It’s important to remember that IronPython relies on DLR to perform just about every task that IronPython executes. Therefore, you already have access to a certain level of DLR, even if you don’t install anything or do anything special. In fact, you’re using DLR in the background every time you use IronPython. However, you’re using DLR without really knowing it exists and without understanding what DLR itself can do for your application. So while you can use the direct approach to DLR, it can prove frustrating and less than friendly.

In order to truly understand DLR, you at least need documentation. Better yet, you can download the entire DLR package and begin to understand the true impact of this product. If nothing else, spend some time viewing the available components at http://www.codeplex.com/dlr. The following sections describe various methods of gaining access to DLR so you can use it to perform some custom tasks.

Using the Direct Method

The direct method is the easiest way to obtain the benefits of DLR, but it’s also the most limited. You simply add a reference to the IronPython.DLL file located in the Program FilesIronPython 2.6 folder of your hard drive. This technique works fine for embedding IronPython scripts in your C# or Visual Basic.NET application. In fact, you gain access to the following classes:

  • IronPython
  • IronPython.Compiler
  • IronPython.Compiler.Ast
  • IronPython.Hosting
  • IronPython.Modules
  • IronPython.Runtime
  • IronPython.Runtime.Binding
  • IronPython.Runtime.Exceptions
  • IronPython.Runtime.Operations
  • IronPython.Runtime.Types

For many developers, this is all the DLR support you need, especially if your application only requires cross-language support through the Hosting APIs. (You’ll still want to download the documentation that’s available on the main DLR Web site — the section “Downloading the Documentation” later in this chapter explains how to perform this task.) The following steps describe how to add the required reference to gain access to these classes.

  1. Create the .NET project.
  2. Right-click References in Solution Explorer and choose Add Reference from the context menu. You see the Add Reference dialog box.
  3. Select the Browse tab and locate the IronPython.DLL file, as shown in Figure 14-1.
  4. Click OK. Visual Studio adds the required reference to your project.
Add the IronPython.DLL file to your project.
Figure 14-1: Add the IronPython.DLL file to your project.

You make use of IronPython.DLL as you would any other .NET assembly. Simply add the required use or Imports statement to your code. The examples throughout the book tell you about these requirements for the individual example.

Downloading the Full DLR

If you really want to experience DLR, you need the complete package. The full DLR consists of a number of components and even the source code weighs in at a hefty 10.5 MB.

Before you begin the download, check out the release notes at http://dlr.codeplex.com/ wikipage?title=0.92_release_notes for additional information about DLR. For example, you might decide to get an IronPython- or IronRuby-specific download. The full release includes both language products (which can be helpful, even if you use only one of them).

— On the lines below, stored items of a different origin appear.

/-- **The Weil factorisation of `Z(X ×ₖ Y, T)` from the Riemann hypothesis for the factors**: if `E` satisfies the
Lefschetz trace formula and `χ(φ) = q`, and the `Pᵢ(X)`, `Pⱼ(Y)` have integral models whose complex roots have
absolute values `q^{−i/2}`, `q^{−j/2}`, then `P_d := ∏_{i+j=d} Pᵢ(X) ⊙ Pⱼ(Y)` (`d ≤ 2(n + n')`) is a Weil
factorisation of `Z(X ×ₖ Y, T)` in the sense of `IsWeilFactorization` — `Z(X × Y, T) = ∏_d P_d^{(−1)^{d+1}}`,
`P₀ = 1 − T`, `P_{2(n+n')} = 1 − q^{n+n'}T`, `|γ| = q^{−d/2}` on the roots of `P_d`
(the tree's `isWeilFactorization_of_isIntegralModel` on `isIntegralModel_tensor`).
[cite: Ramachandran2014, Theorem 2.1 (i)] [cite: Deligne1974, (1.5.4) and Th. (1.6)] -/
theorem isWeilFactorization_tensor (hE : E.HasLefschetzTraceFormula) (hχ : (χ (arithFrob k) : K) = Nat.card k)
    (hX : IsSmoothProjective n X) (hY : IsSmoothProjective n' Y)
    {PX : Fin (2 * n + 1) → ℤ[X]} (hPX : ∀ i : Fin (2 * n + 1), E.IsIntegralModel X i (PX i))
    {PY : Fin (2 * n' + 1) → ℤ[X]} (hPY : ∀ j : Fin (2 * n' + 1), E.IsIntegralModel Y j (PY j))
    (hRX : ∀ (i : Fin (2 * n + 1)) (z : ℂ), ((PX i).map (Int.castRingHom ℂ)).IsRoot z →
      ‖z‖ = (Nat.card k : ℝ) ^ (-((i : ℕ) : ℝ) / 2))
    (hRY : ∀ (j : Fin (2 * n' + 1)) (w : ℂ), ((PY j).map (Int.castRingHom ℂ)).IsRoot w →
      ‖w‖ = (Nat.card k : ℝ) ^ (-((j : ℕ) : ℝ) / 2)) :
    IsWeilFactorization (Nat.card k) (n + n') (zetaSeries (X ⊗ Y)) fun d : Fin (2 * (n + n') + 1) =>
      ∏ i : Fin (2 * n + 1), ∏ j : Fin (2 * n' + 1),
        if (i : ℕ) + (j : ℕ) = (d : ℕ) then
          Polynomial.resultant ((PY j).reverse.map Polynomial.C)
            (((PX i).map Polynomial.C).comp (Polynomial.C (Polynomial.X : ℤ[X]) * (Polynomial.X : ℤ[X][X])))
            (PY j).natDegree (PX i).natDegree
        else 1 :=
  isWeilFactorization_of_isIntegralModel E hE hχ (IsSmoothProjective.tensor_holds hX hY)
    (fun d => E.isIntegralModel_tensor hX hY hPX hPY d) fun d u hu =>
    norm_eq_of_isRoot_prod_composedMul (by exact_mod_cast Nat.card_pos)
      (fun i => E.coeff_zero_eq_one_of_isIntegralModel (hPX i)) (fun j => E.coeff_zero_eq_one_of_isIntegralModel (hPY j))
      hRX hRY d hu
/-!
# BalabanUVNodes ∕ node N19 (NE7) — THE DECIMATED IDEAL DEFECT GAS: the first inhabitant of node U5d's FIBRED presentation (`T4MatchingAssembly` §3: run B's OWN terms on its
# OWN finer index, summed into run A's classes along a genuine CLASS MAP) — run B lives on the `m`-fold refined lattice, the class map is the BLOCK SHADOW, run B's class values
# are again an ideal defect gas with the DECIMATED activity `(a′ + g′)^m − g′^m` and vacuum `g′^m`, and the two runs match modulo constants (`Spine.NE7.Core`, `HybridNE7`) exactly
# to the extent that run A's relative activity is the block-RG image of run B's

Cell `pub-ymgap` (HUMAN RULING D-0062 Track A ∕ D-0149 width seats), WIDTH SEAT `pub-ymgap-dag-n19-w1` (node n19 = NE7, seat 1 of 3), generation g2, INTENT-4 (this seat's g0 HANDOFF
named it as the located successor «the KEYED (fibred) defect gas»).  Route `Summits/QuantumFields/YangMills/Theses/BalabanUVNodes.lean`, key item K3⁷ `SpineGivenEndpointR13SepCoPH`
(stmt-QuantumFields-20544); filed `--kind proof --supports … --as helper`.  COUNT-NEUTRAL.  THEOREMS ONLY (0 `def`, 0 `sorry`).  ADDITIVE — imports this seat's g0 `…N19DefectGasManyClasses`
(p587708: `core_defectGas`, `hybridNE7_defectGas`; through it `Spine/NE7/Targets` (`Core`), `T4MatchingAssembly` (`HybridNE7`, `classVal`, `sum_classVal`)), this seat's g2
`…N19RekeyingCalculus` (p593255: `hybridNE7_image_foldBad`, for §4 only) and Mathlib (`Finset.prod_univ_sum`, `Fintype.piFinset`, `Fin.sum_pow_mul_eq_add_pow`) — CITED BY NAME;
modifies nothing.

WHY.  Node U5 compares run A (`K` steps from spacing `L^{−K}`) with run B (`K + 1` steps from `L^{−K−1}`): run B's terms carry EXTRA FINEST-SCALE DATA and are summed into run A's classes
along a class map (node U5d, `T4MatchingAssembly.classVal` ∕ `T4HybridMatching.fiberSum`; at the ₁₃ record the block-down `truncSeq` fibre, dag-n20-w3 `core_twoRunKeyed_iff_termwise`).
Every `Core` ∕ `HybridNE7` inhabitant in the tree so far has BOTH runs on the SAME index (King towers `Unit`∕`Bool`; the ideal defect gas p587708 on `Λ.powerset`; p593255's calculus is
about SHAPES).  This file supplies the first inhabitant in which the class map does real work, in the simplest honest model: run A = an ideal defect gas on the coarse lattice `α`
(class = defect set `D`, term `(Π_{x∈D} a_K(x)e^{t·w_d(x)})·(g_K e^{t·w₀})^{|α∖D|}`, p587708); run B = an ideal defect gas on the REFINED lattice `α × Fin m` (a configuration = a choice
`f x ⊆ Fin m` of defective fine sites in every block `x`, activity `a′_K(x)` per fine defect, vacuum `g′_K` per fine site, the observable read PER BLOCK: `e^{t·w_d(x)}` on a defective
block, `e^{t·w₀}` on an empty one); class map = the BLOCK SHADOW `f ↦ {x : f x ≠ ∅}`.  Then (§1–§2, a `piFinset` computation) run B's CLASS VALUE at `D` is
`(Π_{x∈D} ((a′_K(x) + g′_K)^m − g′_K^m)·e^{t·w_d(x)})·(g′_K^m·e^{t·w₀})^{|α∖D|}` — an ideal defect gas on `α` again, with the DECIMATED letters `â = (a′ + g′)^m − g′^m`, `ĝ = g′^m`
(the block-spin RG map of the relative activity `z ↦ (1 + z)^m − 1`).  Hence (§3) p587708 applies VERBATIM to the pair (run A, class values of run B): `Core` with the extensive
constant `|α|·(m·log g′_K − log g_K)` and the per-defect remainder `ε_K ≥ |log â_K(x) − log a_K(x) − (log ĝ_K − log g_K)|` — i.e. NE7 holds for the decimated pair EXACTLY TO THE
EXTENT THAT RUN A's RELATIVE ACTIVITY `a∕g` IS THE RG IMAGE `(1 + a′∕g′)^m − 1` OF RUN B's, uniformly per defect (`core_decimatedGas_exact`: equality ⇒ `δ = 0`); and `HybridNE7` with
NE7b PRODUCED for the size cut `|D| > n` (`hybridNE7_decimatedGas`).  The caricature of node U5a's synchronisation requirement: the two runs must be driven by the same RG.
* §1 [folklore] `filter_shadow_eq_piFinset` (the fine configurations with shadow `D` are a `Fintype.piFinset`: non-empty fibres on `D`, empty off `D`) · ★ `sum_filter_shadow_eq_prod`
  (for ANY block weight `w`: `Σ_{shadow f = D} Π_x w x (f x) = (Π_{x∈D} Σ_{F≠∅} w x F)·Π_{x∉D} w x ∅` — `Finset.prod_univ_sum`).
* §2 [folklore] `sum_blockWeight_erase_empty` (binomial: `Σ_{F≠∅} a′^{|F|} g′^{m−|F|}·E = ((a′+g′)^m − g′^m)·E`, `Fin.sum_pow_mul_eq_add_pow`) · ★★ `classVal_decimated` (THE CLOSED FORM
  of run B's class values along the shadow) · `sum_classVal_decimated` (run B's fine partition function = Σ_D of its class values: the E2 dictionary at the fine level,
  `T4MatchingAssembly.sum_classVal`).
* §4 [folklore ∘ p593255 BY NAME] ★ `hybridNE7_defectGas_blocked` — THE CALCULUS FIRES ON A MANY-CLASS DATUM: p587708's ideal-gas `HybridNE7` (bad classes `|D| > n`, weight `W`)
  re-keyed along ANY block map `b : α → β` of the coarse lattice (class map `D ↦ D.image b`, which merges bad with good) by `hybridNE7_image_foldBad` — a `HybridNE7` at the BLOCKED
  key with every class good, `W ↦ 0`, and NON-ZERO shells = the re-keyed large-defect-set terms (`Wsh := W`); the A2 instance of p593255 §5 with both quantifiers busy.
* §3 [folklore ∘ p587708 BY NAME] ★★ `core_decimatedGas` (`Core l₀ vol (univ.powerset) {|D| > n} A (classVal univ shadow b) (n·ε∕vol)`, constant `|α|·(log ĝ − log g)`) ·
  `core_decimatedGas_exact` (run A's letters = the decimated letters up to a COMMON factor ⇒ `Core` with `δ = 0`) · ★★ `hybridNE7_decimatedGas` (`HybridNE7` with the size-cut
  weight `(1 + p_K e^{2l₀B₀})^{|α|} − 1` PRODUCED, shells zero, in the fibred presentation `B := classVal …`).

HONEST FRAMING.  A finite TOY (ideal gases; product weights; decimation = independent blocks) — NOT King's model, NOT Bałaban's NE7 ∕ NE7b (NOT PRINTED as two-run statements for
d = 4; NODE O's objects), nothing of Bałaban's instantiated or asserted; no estimate of the programme is proved.  Count-neutral; N19 NOT discharged (0∕1); K3⁷ NOT claimed; counts
UNMOVED (typed 28∕28 · discharged 5∕27).  Everything PROVED (0 `sorry`, 0 named facts, standard axioms).  One finite four-torus programme at fixed ε — NOT ℝ⁴, NOT OS, NOT a mass
gap, NOT the Clay problem (R4 closes the conditional finite-𝕋⁴ rung `BalabanLadder.UV` only).
-/

noncomputable section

You obtain the full DLR from http://dlr.codeplex.com/Release/ProjectReleases .aspx?ReleaseId=34834. When you click the DLR-0.92-Src.zip link, you see a licensing dialog box. Click I Agree to begin the download process.

After the download completes, extract the resulting DLR-0.92-Src.ZIP file into its own folder. The resulting Codeplex-DLR-0.92 folder contains the following items.

  • License.HTML and License.RTF: You can read the same licensing information in two different formats. Use whichever form works best for you.
  • Docs: A folder containing the complete documentation for DLR. The best place to begin is the DLR-Overview.DOC file.
  • Samples: A folder containing a number of sample applications that demonstrate DLR features. There’s only one IronPython sample in the whole batch — you’ll find it in the Codeplex-DLR-0.92SamplesSilverlightAppPythonpython folder.
  • Source: A folder that contains the complete DLR source code that you need to compile in order to use DLR to create applications. This folder should be your first stop after you read the DLR-Overview.DOC file.

Building the Full DLR

Before you can use DLR, you must build it. The previous section explains how to download a copy of the DLR source. The following sections describe three methods you can use to build DLR. For most developers, the easiest and fastest method is the command line build. However, if you want to review the code before you use it, you might want to load the solution in Visual Studio and take a peek.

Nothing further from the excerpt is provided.